ほんものの自己のレッスン・愛のレッスン・人間関係のレッスン・喪失のレッスン・力のレッスン・罪悪感のレッスン・時間のレッスン・怒りのレッスン・遊びのレッスン・忍耐のレッスン・明け渡しのレッスン・許しのレッスン・幸福のレッスンについて書いてある。

1940年代、内線でイスラム教徒に息子を殺されたヒンドゥー教徒の男が、マハトラ・ガンジーに、「どうしたらイスラム教徒を許すことができるでしょうか?一人息子を殺されて憎悪に燃えているこの心に、どうしたら平安が取り戻せるでしょうか?」と尋ねた。

ガンジーはその男に、「イスラム教徒の戦争孤児を養子にし、自分の子として育てなさい。」と答えた。
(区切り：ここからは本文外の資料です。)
import Literature.AlgebraicGeometry.ShimuraVarieties.KudlaRapoport2013.Sec3ComplexUniformizationHolds
import HarnessLib

/-!
# [KudlaRapoport2013, Cor. 3.6, second sentence (arXiv v2 p. 18)] «If `m > n−r`, then `Z(T)(ℂ)` is empty» — DISCHARGED:
# `KR2013_3_6_empty_holds`

Kernel-lane companion of the statement carpet ★
`Literature/AlgebraicGeometry/ShimuraVarieties/KudlaRapoport2013/Sec3ComplexUniformization.lean`: its CLOSED named fact ★
`KR2013_3_6_empty` — S. Kudla, M. Rapoport, *Special cycles on unitary Shimura varieties II: global theory*, J. reine angew.
Math. 697 (2014) 91–157 = arXiv:0912.3758v2, §3.3 Corollary 3.6 (p. 18): «For `T ∈ Herm_m(O_k)_{>0}`, and `m ≤ n−r`, the
cycle `Z(T)(ℂ)` has codimension `mr`. If `m > n−r`, then `Z(T)(ℂ)` is empty.», typed at the level of
`Inc_∞(T; L, L₀)` (Prop. 3.5: `Z(T)(ℂ) ≃ ∐ [(O_k^× × Γ_L)∖Inc_∞(T; L, L₀)]`) — is PROVED here.  THEOREMS ONLY (no definition,
no named fact, no `sorry`, no instance, no notation); cell hodgecm-mathlib, seat B-typ04 (g31); net debt −1.

## The proof (as printed: «we note that if `x̃ ∈ (L̃ ⊗ ℝ)^m` with `h̃(x̃, x̃) = T > 0`, then `m ≤ n − r`», p. 18)

The printed argument is the sentence before Cor. 3.6, already discharged in the tree as ★ `KR2013_3_6_pre_holds`
(`Sec3ComplexUniformizationHolds.lean`: for `Jc` of signature `(n−r, r)`, `a > 0` and `x̃₁, …, x̃_m ∈ ℂⁿ` with
`(⟨x̃_i, x̃_j⟩/a)` positive definite, `m ≤ n − r`).  What remains is bookkeeping between the `k`-rational incidence data of
`Inc_∞` and the complex Gram matrix:

* `embedding_krForm` — under a complex embedding `τ` of the CM field `k`, KR's `σ`-hermitian form becomes the complex
  hermitian pairing: `τ((u, v)_J) = ⟨τu, τv⟩_{J^τ}` (`τ ∘ σ = conj ∘ τ`, the tree's `Liu2021.AppendixC.complexEmbedding_conj`).
* `exists_pos_of_hasSignatureAt_one` — a `1 × 1` Gram matrix `J₀` of signature `(1, 0)` at `τ` has `τ(J₀) = a` real `> 0`
  (`t̄ · τ(J₀) · t = 1` gives `τ(J₀) = |t|⁻²`).
* `KR2013_3_6_empty_holds` — for `(z, x̃) ∈ Inc_∞(T; L, L₀)` condition (1) `h̃(x̃, x̃) = T` gives
  `T^τ = (⟨x̃_i(1), x̃_j(1)⟩_{J^τ} / a)`, positive definite by hypothesis, so ★ `KR2013_3_6_pre_holds` yields `m ≤ n − r`,
  contradicting `m > n − r`.  (Condition (2) and self-duality are not needed.)

## References
* [KudlaRapoport2013] S. Kudla, M. Rapoport, *Special cycles on unitary Shimura varieties II: global theory*, J. reine angew.
  Math. 697 (2014) 91–157; arXiv:0912.3758v2, §3.3 Prop. 3.5, Cor. 3.6 (p. 18).
-/

set_option autoImplicit false

noncomputable section

open Matrix
open scoped ComplexOrder

namespace Literature.AlgebraicGeometry.ShimuraVarieties.KudlaRapoport2013.Sec3ComplexUniformization

open NumberField
open Literature.NumberTheory.Automorphic.Liu2021.AppendixC (conj complexEmbedding_conj)

section SignatureOne

variable {k : Type} [Field k]

/-- A `1 × 1` hermitian Gram matrix of signature `(1, 0)` at `τ` has a real positive entry under `τ`:
from `t̄ · τ(J₀) · t = 1` (`T = (t) ∈ GL₁(ℂ)`), `τ(J₀) = |t|⁻² > 0`. [folklore] -/
private theorem exists_pos_of_hasSignatureAt_one (τ : k →+* ℂ) (J₀ : Matrix (Fin 1) (Fin 1) k)
    (h : HasSignatureAt τ J₀ 0) : ∃ a : ℝ, 0 < a ∧ τ (J₀ 0 0) = (a : ℂ) := by
  obtain ⟨T, hT⟩ := h
  have h00 := congrFun (congrFun hT 0) 0
  simp only [Matrix.mul_apply, Fin.sum_univ_one, Matrix.conjTranspose_apply, Matrix.map_apply, signDiag,
    Matrix.diagonal_apply_eq, Fin.val_zero, Nat.sub_zero, Nat.lt_one_iff, if_true] at h00
  set t : ℂ := (T : Matrix (Fin 1) (Fin 1) ℂ) 0 0 with ht
  have ht0 : t ≠ 0 := by
    rintro h0
    rw [h0, mul_zero] at h00
    exact zero_ne_one h00
  have hn : star t * t = ((Complex.normSq t : ℝ) : ℂ) := by
    rw [Complex.normSq_eq_conj_mul_self, starRingEnd_apply]
  have hpos : 0 < Complex.normSq t := Complex.normSq_pos.mpr ht0
  refine ⟨(Complex.normSq t)⁻¹, inv_pos.mpr hpos, ?_⟩
  have h1 : τ (J₀ 0 0) * (star t * t) = 1 := by
    calc τ (J₀ 0 0) * (star t * t) = star t * τ (J₀ 0 0) * t := by ring
      _ = 1 := h00
  rw [hn] at h1
  rw [Complex.ofReal_inv]
  exact eq_inv_of_mul_eq_one_left h1

end SignatureOne

section Embedding

variable {k : Type} [Field k] [NumberField k] [IsTotallyComplex k] [Algebra.IsQuadraticExtension ℚ k]

/-- Under a complex embedding `τ` of the CM field `k`, KR's `σ`-hermitian coordinate form `(u, v)_J = σ(v)ᵀ J u` becomes
the complex hermitian pairing of `J^τ`: `τ((u, v)_J) = ⟨τ ∘ u, τ ∘ v⟩_{J^τ}` (READING R1 of the carpet: `V ⊗_{k,τ} ℂ = ℂⁿ`),
because `τ ∘ σ = conj ∘ τ`. [folklore] -/
private theorem embedding_krForm {n : ℕ} (τ : k →+* ℂ) (J : Matrix (Fin n) (Fin n) k) (u v : Fin n → k) :
    τ (krForm (conj ℚ k : k →+* k) J u v) = krFormC (J.map τ) (τ ∘ u) (τ ∘ v) := by
  unfold krFormC krForm
  rw [RingHom.map_dotProduct]
  have h1 : (τ : k → ℂ) ∘ (((conj ℚ k : k →+* k) : k → k) ∘ v) = (starRingEnd ℂ : ℂ → ℂ) ∘ ((τ : k → ℂ) ∘ v) := by
    funext p
    simp only [Function.comp_apply]
    exact complexEmbedding_conj ℚ k τ (v p)
  have h2 : (τ : k → ℂ) ∘ (J *ᵥ u) = J.map τ *ᵥ ((τ : k → ℂ) ∘ u) := by
    funext p
    exact RingHom.map_mulVec τ J u p
  rw [h1, h2]

end Embedding

/-- ★ `KR2013_3_6_empty` HOLDS. [KudlaRapoport2013, Cor. 3.6 (arXiv v2 p. 18)]: «If `m > n−r`, then `Z(T)(ℂ)` is empty» —
at the level of Prop. 3.5's incidence sets: for `T ∈ Herm_m(k)` positive definite at `τ`, `m > n − r`, and self-dual hermitian
lattices `L = (J, L)` of signature `(n−r, r)`, `L₀ = (J₀, L₀)` of signature `(1, 0)`, `Inc_∞(T; L, L₀) = ∅`.  Proof as printed
(«if `x̃ ∈ (L̃ ⊗ ℝ)^m` with `h̃(x̃, x̃) = T > 0`, then `m ≤ n − r`», ★ `KR2013_3_6_pre_holds`), after transporting condition (1)
`h̃(x̃, x̃) = T` along `τ` (`embedding_krForm`, `exists_pos_of_hasSignatureAt_one`).
[cite: KudlaRapoport2013, §3.3 Cor. 3.6 (arXiv v2 p. 18)] -/
theorem KR2013_3_6_empty_holds : KR2013_3_6_empty := by
  intro k _ _ _ _ τ n r m T hT hm X X₀ hX hX₀
  refine Set.eq_empty_iff_forall_notMem.mpr fun p hp => ?_
  simp only [incInfty, Set.mem_setOf_eq] at hp
  obtain ⟨-, hgram, -⟩ := hp
  obtain ⟨a, ha, hJ₀⟩ := exists_pos_of_hasSignatureAt_one τ X₀.J hX₀.2.1
  set v : Fin m → (Fin n → ℂ) := fun i => (τ : k → ℂ) ∘ colVec (p.2 i) with hv
  have hmat : T.map τ = Matrix.of fun i j => krFormC (X.J.map τ) (v i) (v j) * ((a : ℂ))⁻¹ := by
    ext i j
    rw [← hgram]
    simp only [Matrix.map_apply, gramTilde, Matrix.of_apply, hTilde, map_mul, map_inv₀, embedding_krForm, hJ₀, hv]
  have hle : m ≤ n - r := KR2013_3_6_pre_holds n r m (X.J.map τ) hX.2.1 a ha v (hmat ▸ hT)
  omega

end Literature.AlgebraicGeometry.ShimuraVarieties.KudlaRapoport2013.Sec3ComplexUniformization
/-- A noisy value is a convex combination of values: `|g| ≤ M` on the cube gives `|(T_η g)(s)| ≤ M` for
`0 ≤ η ≤ 1`. [cite: ODonnell2014, §2.4 (T_ρ is an averaging operator)] -/
theorem abs_noiseOp_le {η M : ℝ} (h0 : 0 ≤ η) (h1 : η ≤ 1) {g : (Fin N → Bool) → ℝ}
    (hM : ∀ x, |g x| ≤ M) (s : Fin N → Bool) : |noiseOp η g s| ≤ M := by
  unfold noiseOp
  calc |∑ e, flipWeight η e * g (bxor s e)|
      ≤ ∑ e, |flipWeight η e * g (bxor s e)| := Finset.abs_sum_le_sum_abs _ _
    _ ≤ ∑ e, flipWeight η e * M := Finset.sum_le_sum fun e _ => by
        rw [abs_mul, abs_of_nonneg (flipWeight_nonneg h0 h1 e)]
        exact mul_le_mul_of_nonneg_left (hM _) (flipWeight_nonneg h0 h1 e)
    _ = M := by rw [← Finset.sum_mul, sum_flipWeight, one_mul]

/-- Evaluation of the noise polynomial: `P_s(t) = Σ_S ĝ(S) χ_S(s) t^{|S|}`. [folklore] -/
theorem eval_noisePoly (g : (Fin N → Bool) → ℝ) (s : Fin N → Bool) (t : ℝ) :
    (∑ S : Finset (Fin N), Polynomial.C (cubeFourierCoeff g S * walsh S s) * Polynomial.X ^ S.card).eval t =
      ∑ S : Finset (Fin N), cubeFourierCoeff g S * walsh S s * t ^ S.card := by
  rw [Polynomial.eval_finsetSum]
  exact Finset.sum_congr rfl fun S _ => by
    rw [Polynomial.eval_mul, Polynomial.eval_C, Polynomial.eval_pow, Polynomial.eval_X]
人生をまっとうするためには、許すことを学ばねばならない。

許しは苦痛や傷を癒す方法であると同時に、ふたたび他者と自己を結びつける方法である。

人は誰でも傷ついたり傷つけた経験がある。

問題は傷つけたり傷ついたりすることよりもむしろ、その経験が忘れられないこと、それを忘れようとしないことにある。

傷の痛さはそこにある。

わたしたちは傷をためこみながら生きているが、その傷を手放す方法はだれからも教わっていない。

許しが必要とされる理由はそこにある。



「許す」ことが、世の中でいちばん難しいと思う。

私も自分がされたこと、ずっと許せなかった。

一生許せないと思ってた。

それが三輪さんの番組がきっかけで、大浄化 がおきて、彼女を許せるようになって、やっと自分が楽になった。

許すということは、自分を許すこと。

自分を解放してあげること。

彼女には二度と会いたくないけれど、とても感謝をしている。

今の私がいるのは、彼女のおかげだから。

そして「許す」という学習をしたら、義母のことも、こちらもほんとうに義母と縁を切るために離婚を考えるくらいいろいろとあったのだけど、「まあ、しょうがないや」と思えるようになってきた。

たまに悶々とはするけれど・・・

自分の気持ちは、やっぱり変えられるんだ。

変えて、いちばんしあわせになるのは自分なんだ。

死ぬまでの時間があと何日と数えるようになったとき、私たちは自分の幸福について真剣に考え、幸福を感じるようになる。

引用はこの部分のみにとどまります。